THE INPUT:
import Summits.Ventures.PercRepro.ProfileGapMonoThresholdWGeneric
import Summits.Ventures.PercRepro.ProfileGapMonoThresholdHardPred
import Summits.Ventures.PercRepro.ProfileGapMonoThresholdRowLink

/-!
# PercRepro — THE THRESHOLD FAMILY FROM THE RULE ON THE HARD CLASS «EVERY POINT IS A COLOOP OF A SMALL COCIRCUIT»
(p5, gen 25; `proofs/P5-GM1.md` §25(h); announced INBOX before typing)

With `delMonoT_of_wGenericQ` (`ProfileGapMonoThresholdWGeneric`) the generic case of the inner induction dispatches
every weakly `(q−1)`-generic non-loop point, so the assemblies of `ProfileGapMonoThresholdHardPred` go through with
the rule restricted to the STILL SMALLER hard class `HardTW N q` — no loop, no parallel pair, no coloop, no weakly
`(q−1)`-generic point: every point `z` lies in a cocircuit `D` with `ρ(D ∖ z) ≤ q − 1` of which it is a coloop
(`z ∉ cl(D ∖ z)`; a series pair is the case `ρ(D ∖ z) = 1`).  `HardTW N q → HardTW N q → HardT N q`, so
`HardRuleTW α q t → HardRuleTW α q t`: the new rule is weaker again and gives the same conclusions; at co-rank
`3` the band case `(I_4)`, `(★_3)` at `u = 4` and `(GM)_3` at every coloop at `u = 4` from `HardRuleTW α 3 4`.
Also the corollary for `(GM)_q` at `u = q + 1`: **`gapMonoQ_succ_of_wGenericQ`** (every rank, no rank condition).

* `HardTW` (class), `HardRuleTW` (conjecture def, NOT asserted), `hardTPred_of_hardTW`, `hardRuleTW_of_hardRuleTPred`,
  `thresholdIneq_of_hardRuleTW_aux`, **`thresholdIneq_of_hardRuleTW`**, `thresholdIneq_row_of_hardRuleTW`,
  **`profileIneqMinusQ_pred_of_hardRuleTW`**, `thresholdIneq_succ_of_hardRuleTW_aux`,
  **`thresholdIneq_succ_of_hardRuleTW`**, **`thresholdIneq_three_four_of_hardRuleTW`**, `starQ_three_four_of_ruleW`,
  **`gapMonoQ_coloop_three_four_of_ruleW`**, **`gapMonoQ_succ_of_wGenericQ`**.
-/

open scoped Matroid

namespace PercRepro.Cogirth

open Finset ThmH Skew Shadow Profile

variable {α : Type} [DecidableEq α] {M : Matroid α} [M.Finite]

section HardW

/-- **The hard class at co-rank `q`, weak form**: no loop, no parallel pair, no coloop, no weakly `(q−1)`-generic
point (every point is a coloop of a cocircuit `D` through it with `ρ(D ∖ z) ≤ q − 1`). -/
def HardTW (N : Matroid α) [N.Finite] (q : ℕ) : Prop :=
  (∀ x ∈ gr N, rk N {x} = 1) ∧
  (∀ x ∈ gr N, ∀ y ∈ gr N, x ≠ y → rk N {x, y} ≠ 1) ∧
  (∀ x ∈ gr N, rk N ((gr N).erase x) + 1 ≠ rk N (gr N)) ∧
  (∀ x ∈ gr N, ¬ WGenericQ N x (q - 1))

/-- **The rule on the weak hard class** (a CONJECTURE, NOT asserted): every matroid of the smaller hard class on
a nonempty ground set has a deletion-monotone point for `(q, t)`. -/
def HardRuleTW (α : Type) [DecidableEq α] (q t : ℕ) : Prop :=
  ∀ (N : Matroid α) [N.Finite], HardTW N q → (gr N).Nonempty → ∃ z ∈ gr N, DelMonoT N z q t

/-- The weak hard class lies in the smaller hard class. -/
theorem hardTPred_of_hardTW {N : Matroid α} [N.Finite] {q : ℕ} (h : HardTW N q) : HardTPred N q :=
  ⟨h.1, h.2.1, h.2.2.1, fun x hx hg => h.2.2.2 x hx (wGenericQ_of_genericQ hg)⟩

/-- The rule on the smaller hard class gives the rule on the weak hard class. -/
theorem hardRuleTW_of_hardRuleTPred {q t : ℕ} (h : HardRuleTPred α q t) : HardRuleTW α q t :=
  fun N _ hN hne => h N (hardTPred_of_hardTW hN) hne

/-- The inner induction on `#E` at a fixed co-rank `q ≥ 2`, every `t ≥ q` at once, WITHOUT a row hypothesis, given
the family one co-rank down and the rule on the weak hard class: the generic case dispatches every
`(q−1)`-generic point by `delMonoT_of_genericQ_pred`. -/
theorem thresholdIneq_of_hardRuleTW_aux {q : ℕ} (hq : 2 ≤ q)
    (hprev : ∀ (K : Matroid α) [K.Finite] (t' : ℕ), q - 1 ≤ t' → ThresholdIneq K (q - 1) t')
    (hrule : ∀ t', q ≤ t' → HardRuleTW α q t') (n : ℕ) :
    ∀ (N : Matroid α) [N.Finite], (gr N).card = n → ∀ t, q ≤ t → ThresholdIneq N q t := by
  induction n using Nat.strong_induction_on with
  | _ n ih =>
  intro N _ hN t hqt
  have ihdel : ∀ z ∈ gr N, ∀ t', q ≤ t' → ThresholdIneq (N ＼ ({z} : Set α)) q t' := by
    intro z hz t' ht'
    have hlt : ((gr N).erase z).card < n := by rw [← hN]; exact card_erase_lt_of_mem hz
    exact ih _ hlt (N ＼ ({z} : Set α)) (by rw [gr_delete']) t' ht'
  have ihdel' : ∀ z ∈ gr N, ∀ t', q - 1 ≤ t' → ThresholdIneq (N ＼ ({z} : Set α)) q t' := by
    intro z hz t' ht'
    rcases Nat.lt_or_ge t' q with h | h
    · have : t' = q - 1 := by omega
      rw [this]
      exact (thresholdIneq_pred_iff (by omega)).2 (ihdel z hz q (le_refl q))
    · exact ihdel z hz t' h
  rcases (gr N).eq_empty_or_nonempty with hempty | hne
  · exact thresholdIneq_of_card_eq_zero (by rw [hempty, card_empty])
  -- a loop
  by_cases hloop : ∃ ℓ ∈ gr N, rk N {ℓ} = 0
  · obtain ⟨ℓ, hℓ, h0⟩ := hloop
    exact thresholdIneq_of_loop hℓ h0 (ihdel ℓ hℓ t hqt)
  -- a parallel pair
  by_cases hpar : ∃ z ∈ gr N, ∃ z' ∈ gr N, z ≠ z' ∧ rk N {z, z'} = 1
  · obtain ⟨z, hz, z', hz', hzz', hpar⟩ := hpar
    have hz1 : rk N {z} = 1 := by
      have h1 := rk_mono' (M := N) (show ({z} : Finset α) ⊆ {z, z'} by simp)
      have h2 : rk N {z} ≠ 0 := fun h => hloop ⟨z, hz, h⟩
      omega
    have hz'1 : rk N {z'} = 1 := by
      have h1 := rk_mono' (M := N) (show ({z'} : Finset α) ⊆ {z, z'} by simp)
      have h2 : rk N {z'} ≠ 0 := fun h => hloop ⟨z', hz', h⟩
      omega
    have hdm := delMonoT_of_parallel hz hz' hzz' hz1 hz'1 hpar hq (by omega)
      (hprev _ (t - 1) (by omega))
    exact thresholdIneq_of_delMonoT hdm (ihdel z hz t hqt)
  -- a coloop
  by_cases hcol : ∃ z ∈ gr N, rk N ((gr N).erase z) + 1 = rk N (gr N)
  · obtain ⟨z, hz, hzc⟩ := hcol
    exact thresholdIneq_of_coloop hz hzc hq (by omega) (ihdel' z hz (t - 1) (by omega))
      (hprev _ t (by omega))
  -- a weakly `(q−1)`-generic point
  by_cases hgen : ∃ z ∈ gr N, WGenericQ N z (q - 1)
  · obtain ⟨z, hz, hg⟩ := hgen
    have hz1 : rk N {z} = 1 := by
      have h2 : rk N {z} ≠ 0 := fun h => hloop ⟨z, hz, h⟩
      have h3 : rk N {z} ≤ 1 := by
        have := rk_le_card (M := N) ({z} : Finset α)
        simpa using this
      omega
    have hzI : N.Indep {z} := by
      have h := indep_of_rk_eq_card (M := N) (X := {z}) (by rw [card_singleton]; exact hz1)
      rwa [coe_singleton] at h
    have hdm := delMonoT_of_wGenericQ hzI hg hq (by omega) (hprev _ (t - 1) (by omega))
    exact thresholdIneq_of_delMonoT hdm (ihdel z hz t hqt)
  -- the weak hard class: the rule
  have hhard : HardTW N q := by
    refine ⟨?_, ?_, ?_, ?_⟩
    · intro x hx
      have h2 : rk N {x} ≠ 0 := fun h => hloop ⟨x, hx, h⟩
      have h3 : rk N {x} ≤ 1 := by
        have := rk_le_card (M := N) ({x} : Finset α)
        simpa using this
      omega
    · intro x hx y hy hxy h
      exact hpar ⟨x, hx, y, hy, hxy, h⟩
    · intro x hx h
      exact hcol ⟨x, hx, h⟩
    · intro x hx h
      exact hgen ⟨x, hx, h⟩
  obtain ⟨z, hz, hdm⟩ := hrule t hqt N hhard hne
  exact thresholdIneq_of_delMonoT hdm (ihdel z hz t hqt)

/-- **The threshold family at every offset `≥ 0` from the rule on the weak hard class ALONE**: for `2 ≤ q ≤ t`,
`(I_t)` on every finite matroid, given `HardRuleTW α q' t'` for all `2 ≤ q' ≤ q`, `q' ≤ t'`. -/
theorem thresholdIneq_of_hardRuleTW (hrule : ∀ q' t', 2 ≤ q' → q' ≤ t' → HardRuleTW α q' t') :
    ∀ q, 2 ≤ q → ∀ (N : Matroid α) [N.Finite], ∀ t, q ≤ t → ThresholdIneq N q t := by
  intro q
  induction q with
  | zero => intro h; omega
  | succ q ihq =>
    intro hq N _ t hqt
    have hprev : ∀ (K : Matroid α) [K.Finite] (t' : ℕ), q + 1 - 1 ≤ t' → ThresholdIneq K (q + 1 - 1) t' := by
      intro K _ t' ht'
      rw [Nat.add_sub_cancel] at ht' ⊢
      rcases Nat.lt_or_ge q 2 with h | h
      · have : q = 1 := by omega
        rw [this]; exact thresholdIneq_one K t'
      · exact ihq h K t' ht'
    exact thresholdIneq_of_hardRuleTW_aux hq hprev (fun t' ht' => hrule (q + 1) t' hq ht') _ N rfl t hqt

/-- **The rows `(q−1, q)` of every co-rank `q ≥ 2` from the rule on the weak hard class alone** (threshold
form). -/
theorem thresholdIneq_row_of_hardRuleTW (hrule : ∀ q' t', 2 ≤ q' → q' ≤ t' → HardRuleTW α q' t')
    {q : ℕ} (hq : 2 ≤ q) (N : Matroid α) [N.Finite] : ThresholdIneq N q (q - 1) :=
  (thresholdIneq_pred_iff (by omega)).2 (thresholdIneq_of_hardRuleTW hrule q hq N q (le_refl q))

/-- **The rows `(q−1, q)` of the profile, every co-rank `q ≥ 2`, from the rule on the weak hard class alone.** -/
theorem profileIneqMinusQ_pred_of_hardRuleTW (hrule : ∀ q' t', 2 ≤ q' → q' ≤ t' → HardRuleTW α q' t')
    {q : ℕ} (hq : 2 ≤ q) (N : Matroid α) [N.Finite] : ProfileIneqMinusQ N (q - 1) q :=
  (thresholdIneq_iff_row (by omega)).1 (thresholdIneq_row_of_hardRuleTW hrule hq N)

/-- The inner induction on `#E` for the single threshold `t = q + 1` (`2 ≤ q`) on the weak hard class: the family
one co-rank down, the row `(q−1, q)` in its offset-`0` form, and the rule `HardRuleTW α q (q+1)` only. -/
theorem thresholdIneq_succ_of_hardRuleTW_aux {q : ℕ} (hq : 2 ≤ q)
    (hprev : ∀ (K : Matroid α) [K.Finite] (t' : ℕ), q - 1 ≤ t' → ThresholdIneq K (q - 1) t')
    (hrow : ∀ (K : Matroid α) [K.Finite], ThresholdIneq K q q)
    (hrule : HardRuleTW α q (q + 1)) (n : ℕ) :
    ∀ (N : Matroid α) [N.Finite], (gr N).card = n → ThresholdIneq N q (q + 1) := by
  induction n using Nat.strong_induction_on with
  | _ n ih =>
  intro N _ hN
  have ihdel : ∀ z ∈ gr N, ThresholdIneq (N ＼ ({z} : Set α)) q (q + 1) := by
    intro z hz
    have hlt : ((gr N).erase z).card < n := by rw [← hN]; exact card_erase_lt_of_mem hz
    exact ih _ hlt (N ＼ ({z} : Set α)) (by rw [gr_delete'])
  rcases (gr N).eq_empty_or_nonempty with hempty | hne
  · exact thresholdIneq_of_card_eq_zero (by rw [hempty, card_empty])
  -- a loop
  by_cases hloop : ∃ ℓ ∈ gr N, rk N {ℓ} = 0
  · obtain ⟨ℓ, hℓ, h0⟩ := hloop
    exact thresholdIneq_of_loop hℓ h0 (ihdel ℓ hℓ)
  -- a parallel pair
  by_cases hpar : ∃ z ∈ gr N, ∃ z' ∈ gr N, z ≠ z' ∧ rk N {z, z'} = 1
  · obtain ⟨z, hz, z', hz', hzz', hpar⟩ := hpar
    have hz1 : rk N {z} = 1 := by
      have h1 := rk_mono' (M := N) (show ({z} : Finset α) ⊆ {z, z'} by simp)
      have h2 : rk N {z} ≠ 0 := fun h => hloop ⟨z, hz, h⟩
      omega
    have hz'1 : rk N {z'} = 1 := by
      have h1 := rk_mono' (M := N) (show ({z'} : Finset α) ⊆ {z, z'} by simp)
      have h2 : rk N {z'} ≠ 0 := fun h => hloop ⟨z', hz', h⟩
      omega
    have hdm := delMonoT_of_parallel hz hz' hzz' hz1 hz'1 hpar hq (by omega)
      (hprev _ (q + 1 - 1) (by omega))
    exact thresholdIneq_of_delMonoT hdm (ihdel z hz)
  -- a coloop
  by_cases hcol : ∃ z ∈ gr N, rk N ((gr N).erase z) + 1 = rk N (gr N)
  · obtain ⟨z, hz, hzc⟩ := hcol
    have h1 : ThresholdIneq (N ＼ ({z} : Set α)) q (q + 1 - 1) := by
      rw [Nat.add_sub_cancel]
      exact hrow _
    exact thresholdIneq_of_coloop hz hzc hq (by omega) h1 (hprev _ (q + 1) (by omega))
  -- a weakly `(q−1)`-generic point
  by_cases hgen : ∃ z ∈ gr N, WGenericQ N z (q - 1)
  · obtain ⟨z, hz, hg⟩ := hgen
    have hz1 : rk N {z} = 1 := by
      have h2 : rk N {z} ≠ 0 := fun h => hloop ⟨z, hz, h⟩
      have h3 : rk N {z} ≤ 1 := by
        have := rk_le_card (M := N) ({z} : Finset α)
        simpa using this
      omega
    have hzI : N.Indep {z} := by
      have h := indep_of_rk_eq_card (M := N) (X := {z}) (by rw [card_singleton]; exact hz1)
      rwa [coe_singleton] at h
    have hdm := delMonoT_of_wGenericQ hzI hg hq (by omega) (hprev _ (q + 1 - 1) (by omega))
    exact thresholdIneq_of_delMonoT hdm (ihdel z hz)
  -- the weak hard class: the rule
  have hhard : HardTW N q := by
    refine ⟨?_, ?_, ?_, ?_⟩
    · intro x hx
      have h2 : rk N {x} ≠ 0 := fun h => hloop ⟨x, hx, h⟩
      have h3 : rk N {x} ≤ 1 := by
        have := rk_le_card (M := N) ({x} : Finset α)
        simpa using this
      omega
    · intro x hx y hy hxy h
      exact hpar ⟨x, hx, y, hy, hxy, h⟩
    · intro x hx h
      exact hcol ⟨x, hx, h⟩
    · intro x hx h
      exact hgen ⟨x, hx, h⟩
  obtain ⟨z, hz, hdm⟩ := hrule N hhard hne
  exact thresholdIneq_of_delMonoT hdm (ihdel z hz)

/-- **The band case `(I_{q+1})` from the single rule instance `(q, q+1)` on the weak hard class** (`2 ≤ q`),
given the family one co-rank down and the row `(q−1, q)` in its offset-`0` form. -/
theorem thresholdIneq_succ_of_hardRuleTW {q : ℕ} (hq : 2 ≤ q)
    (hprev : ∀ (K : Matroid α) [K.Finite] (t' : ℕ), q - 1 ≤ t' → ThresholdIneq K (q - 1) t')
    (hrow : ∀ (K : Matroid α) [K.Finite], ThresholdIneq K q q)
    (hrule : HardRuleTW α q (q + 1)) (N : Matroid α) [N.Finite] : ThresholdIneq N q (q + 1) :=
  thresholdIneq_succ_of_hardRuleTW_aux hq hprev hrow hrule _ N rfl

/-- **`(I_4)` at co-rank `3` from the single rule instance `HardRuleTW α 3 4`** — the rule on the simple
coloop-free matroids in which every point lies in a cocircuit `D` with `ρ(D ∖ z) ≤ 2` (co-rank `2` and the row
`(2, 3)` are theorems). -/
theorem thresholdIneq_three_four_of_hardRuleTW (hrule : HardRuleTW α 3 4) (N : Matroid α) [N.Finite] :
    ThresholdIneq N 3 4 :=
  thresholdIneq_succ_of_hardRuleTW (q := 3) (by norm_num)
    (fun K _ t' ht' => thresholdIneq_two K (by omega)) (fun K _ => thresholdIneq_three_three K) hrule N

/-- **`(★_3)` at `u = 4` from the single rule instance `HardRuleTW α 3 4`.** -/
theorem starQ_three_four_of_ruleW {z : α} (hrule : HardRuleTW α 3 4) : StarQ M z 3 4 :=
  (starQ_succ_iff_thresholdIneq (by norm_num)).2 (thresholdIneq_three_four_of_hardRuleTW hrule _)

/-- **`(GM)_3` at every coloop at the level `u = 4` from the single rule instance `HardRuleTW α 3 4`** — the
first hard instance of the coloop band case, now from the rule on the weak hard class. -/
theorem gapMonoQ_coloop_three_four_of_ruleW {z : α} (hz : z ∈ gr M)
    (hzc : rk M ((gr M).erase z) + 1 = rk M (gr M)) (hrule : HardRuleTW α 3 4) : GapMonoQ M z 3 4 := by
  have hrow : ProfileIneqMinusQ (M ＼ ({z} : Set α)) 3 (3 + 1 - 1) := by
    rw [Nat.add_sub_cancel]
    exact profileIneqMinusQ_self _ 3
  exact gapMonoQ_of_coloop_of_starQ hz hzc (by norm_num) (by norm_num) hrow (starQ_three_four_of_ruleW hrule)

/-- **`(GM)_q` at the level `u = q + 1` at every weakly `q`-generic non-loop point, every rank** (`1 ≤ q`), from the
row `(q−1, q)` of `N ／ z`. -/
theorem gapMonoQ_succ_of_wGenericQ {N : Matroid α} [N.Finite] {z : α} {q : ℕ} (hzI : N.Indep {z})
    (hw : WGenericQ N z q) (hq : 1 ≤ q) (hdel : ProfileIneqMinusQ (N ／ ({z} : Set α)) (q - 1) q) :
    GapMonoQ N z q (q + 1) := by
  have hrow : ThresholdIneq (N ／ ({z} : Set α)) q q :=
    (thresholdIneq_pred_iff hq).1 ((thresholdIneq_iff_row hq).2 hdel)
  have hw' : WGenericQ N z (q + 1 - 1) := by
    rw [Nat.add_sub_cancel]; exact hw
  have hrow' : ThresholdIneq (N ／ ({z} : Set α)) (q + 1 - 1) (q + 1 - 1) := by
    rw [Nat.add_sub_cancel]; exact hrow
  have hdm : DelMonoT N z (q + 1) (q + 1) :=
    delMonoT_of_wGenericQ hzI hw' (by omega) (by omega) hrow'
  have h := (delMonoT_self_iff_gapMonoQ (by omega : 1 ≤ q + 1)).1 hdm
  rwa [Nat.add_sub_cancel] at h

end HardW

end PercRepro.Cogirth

WHAT YOU ARE ASKED TO DO:
Wherever the string "ProfileGapMonoThresholdWGeneric" occurs in the listing, return the line it sits on.

PROBLEM SOLUTION:
import Summits.Ventures.PercRepro.ProfileGapMonoThresholdWGeneric
With `delMonoT_of_wGenericQ` (`ProfileGapMonoThresholdWGeneric`) the generic case of the inner induction dispatches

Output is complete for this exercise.